**Task statement**. From the data that follows, print exactly the lines starting at the one containing "namespace Literature.AnabelianGeometry.AbsoluteAnabelian" and ending at the one containing "The line's theorem-shaped"; include both of them and nothing more.

-.-.-

import Literature.AnabelianGeometry.AbsoluteAnabelian.LocalUnramifiedQuotientH2
import Literature.NumberTheory.GaloisRepresentations.UnramifiedKummer
import Literature.NumberTheory.GaloisRepresentations.MaxUnramifiedIntegers
import Literature.NumberTheory.GaloisRepresentations.KummerSES
import Literature.NumberTheory.GaloisRepresentations.InfResTwoExact
import HarnessLib

/-!
# The valuation `(F^nr)ˣ → ℤ` as a map of discrete `Gal(F^nr/F)`-modules, its splitting by a
# uniformiser, and the short exact sequence `0 → U^nr → (F^nr)ˣ → ℤ → 0`

For a non-archimedean local field `F` of characteristic `0`, `Γ_F = Gal(F̄/F)`, `I_F = galUnr F`
(`= absInertia F`, `galUnr_eq_absInertia`) and `Q = Γ_F ⧸ I_F = Gal(F^nr/F)`, the `I_F`-invariants
of the discrete Galois module `K̄ˣ = units F` form the `Q`-module `(K̄ˣ)^{I_F} = (F^nr)ˣ`
(`(units F).quotientInvariants (galUnr F)`; `F^nr = maxUnramified F` is the fixed field of `I_F`,
`mem_absInertia_iff_forall_mem_maxUnramified` + infinite Galois theory).  Since `F^nr/F` is
unramified (`exists_algNorm_eq_zpow_of_mem_maxUnramified`: every non-zero element of `F^nr` has
absolute value in `‖ϖ_F‖^ℤ`), the normalised valuation is `ℤ`-valued on `(F^nr)ˣ`:

* `unrOrd F x ∈ ℤ` — the order of `x ∈ F^nr`, `‖x‖ = ‖ϖ_F‖ ^ unrOrd F x` (`0` off `F^nr ∖ {0}`);
  multiplicative, `Γ_F`-invariant (`algNorm_smul`), `= 1` on uniformisers of `F`;
* `unrValuationHom F : (F^nr)ˣ ⟶ ℤ` — the valuation as a morphism of discrete `Q`-modules to the
  trivial module `ZCoeff` (the coefficient module of the trunk's `H2UnrEquivQModZ :
  H²(Gal(F^nr/F), ℤ) ⥲ ℚ/ℤ`), SURJECTIVE;
* `unrUniformizerSection F hϖ : ℤ ⟶ (F^nr)ˣ`, `n ↦ ϖ^n` for a uniformiser `ϖ ∈ F` — a `Q`-equivariant
  SECTION (`ϖ` is `Γ_F`-fixed): `unrUniformizerSection ≫ unrValuationHom = 𝟙`; hence
  `cohomologyMap (unrValuationHom F) n` is SURJECTIVE in every degree (`Hⁿ(Q, (F^nr)ˣ) ↠ Hⁿ(Q, ℤ)`
  is split) — no vanishing theorem is needed for this half;
* `unrUnitsRep F` — the kernel `U^nr = 𝒪^×_{F^nr}` (`‖x‖ = 1`) as a discrete `Q`-module, with
  `isSES_unrUnits : IsSES (unrUnitsIncl F) (unrValuationHom F)` — the short exact sequence
  `0 → U^nr → (F^nr)ˣ → ℤ → 0` of discrete `Q`-modules, so that the trunk's long exact sequence
  (`ContinuousCohomologyConnecting`) applies: INJECTIVITY of `H²(Q, (F^nr)ˣ) → H²(Q, ℤ)` is exactly
  `H²(Q, U^nr) = 0` (unramified units are cohomologically trivial — the remaining brick).

This is the middle arrow «`H²(Gal(K^unr/K), (K^unr)ˣ) ⥲ H²(Gal(K^unr/K), ℤ)`» of the printed proof of
[AbsAnab] Prop 1.2.1 (vii) (p. 11–12, N3), of [AbsTopIII] Prop 3.2 (i) (p. 71 l.36–57: «units …
cohomologically trivial», «a generator of the monoid `M^unr/(M^unr)^× ≅ ℕ`» = the valuation) and of
[FrdII] Thm 2.4 (ii) (p. 21 ll.16–22).  abc-iut sub-DAG rows: AbsAnab:Prop1.2.1(vii)/L05′,
AbsTopIII:Prop3.2/P32.i.L03–L04, FrdII:Thm2.4(ii)/L20.  HONEST FRAMING: textbook local class field
theory (Serre, *Local Fields* XII §3, XIII §3); nothing here bears on [IUTchIII] Cor. 3.12.

## References
* J.-P. Serre, *Local Fields*, GTM 67 (1979), XII §3, XIII §3. [SerreLocalFields1979]
* S. Mochizuki, *The absolute anabelian geometry of hyperbolic curves* (2004), Prop 1.2.1 (vii).
  [MochizukiAbsAnab2004]
-/

noncomputable section

open CategoryTheory Function
open Field IsNonarchimedeanLocalField ValuativeRel IntermediateField

universe u

namespace Literature.AnabelianGeometry.AbsoluteAnabelian
/-!
# ValiantsHypothesis / LacunarySymmetroid — crux `MatrixDescartes` (stmt-ValiantsHypothesis-18050, V1),
# line `Cruxes/MatrixDescartes/Lines/osculation_law.lean` («osculation-law»): the rank-one peel, CURVE FORM

The line's theorem-shaped stub is `stub_peel : PeelInequality` — for every block splitting `r + s`, inserting
one semidefinite letter `c·t^N·(I_r ⊕ 0)` into a symmetric block pencil `G` costs, in positive zeros counted with
multiplicity, at most `2·ι(G, I_r ⊕ 0) + 2r + 2·Z₊mult(det G) + 3·Z₊mult(det G₂₂)` (general position assumed:
`det G ≢ 0`, `det G₂₂ ≢ 0`, finitely many osculation points, each smooth and off the line `b = c·t^N`).

This file proves the CURVE FORM `OsculationPeel.peel_curve` of the `r = 1` instance: for `Φ = ι f + X₁·ι a`
(arbitrary `f a : ℝ[X]`, `ι : X ↦ X₀`) with finite osculation set all of whose points are off the arc `b = c·t^N`,
`Z₊mult(f + c·X^N·a) ≤ 2·#osc + 2·1 + 2·Z₊mult(f) + 3·Z₊mult(a)`; the pencil-level statement
(`peelInequality_rankOne` = `PeelInequality` with `r := 1` verbatim) is `…OsculationLawPeelRankOne`.

Proof («a line meets an inflection-free arc at most twice», multiplicity currency).  At `r = 1`,
`det(G + c t^N (I₁ ⊕ 0)) = f + c·X^N·a` (`f = det G`, `a = det G₂₂`; `det_add_smul_blockProj`).  Finiteness of the
osculation set forbids a common positive zero of `f` and `a` (a vertical ray of osculation points), so every
positive root `t₀` of `g = f + cX^N a` has `a(t₀) ≠ 0`, `f(t₀) ≠ 0`, `f·a < 0`; and `R(t₀) ≠ 0`
(`R = W(f)a² − W(a)f²`), for otherwise `(t₀, −f/a(t₀)) = (t₀, c t₀^N)` would be an osculation point ON the line,
excluded by the stub's hypothesis.  CUT the half-line at the positive zeros of `f`, of `a`, and at the osculation
abscissae `{t > 0 : f·a < 0, R(t) = 0}` (at most `ι` of them: `t ↦ (t, −f/a)` injects them into the osculation
set); two roots of `g` with the same number of cuts below them lie on a common open arc free of zeros of `f`, `a`,
`R` (sign of `f·a` constant by the intermediate value theorem), and the ARC LEMMA
(`…OsculationLawPeelRankOneArc`) allows at most two roots with multiplicity per arc; pigeonhole over the at most
`Z₊(f) + Z₊(a) + ι + 1` arcs gives `Z₊mult(g) ≤ 2ι + 2 + 2Z₊mult(f) + 2Z₊mult(a)`, within the stub's budget.

Honest framing: the `r = 1` INSTANCE only — `stub_peel` for all ranks (Rellich-type eigenvalue branches), the LAW
`stub_osculationLaw`, `stub_recursion`, `MatrixDescartes`, Conjecture B and `VP ≠ VNP` stay OPEN / NOT proved, and
nothing here is progress on them; the symmetry and the two `≢ 0` hypotheses of the stub are idle at rank one.  No
definitions, no named facts; Mathlib only.
-/

-- `Summit.ValiantsHypothesis.ValiantsHypothesis.…` is the tree's mandated single-conjunct layout (Sub = Summit).
set_option linter.dupNamespace false

noncomputable section

namespace Summit.ValiantsHypothesis.ValiantsHypothesis.Theorems.LacunarySymmetroidMatrixDescartes

open Polynomial Set
open scoped BigOperators

namespace OsculationPeel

-.-.-

**Finished task**.
namespace Literature.AnabelianGeometry.AbsoluteAnabelian
/-!
# ValiantsHypothesis / LacunarySymmetroid — crux `MatrixDescartes` (stmt-ValiantsHypothesis-18050, V1),
# line `Cruxes/MatrixDescartes/Lines/osculation_law.lean` («osculation-law»): the rank-one peel, CURVE FORM

The line's theorem-shaped stub is `stub_peel : PeelInequality` — for every block splitting `r + s`, inserting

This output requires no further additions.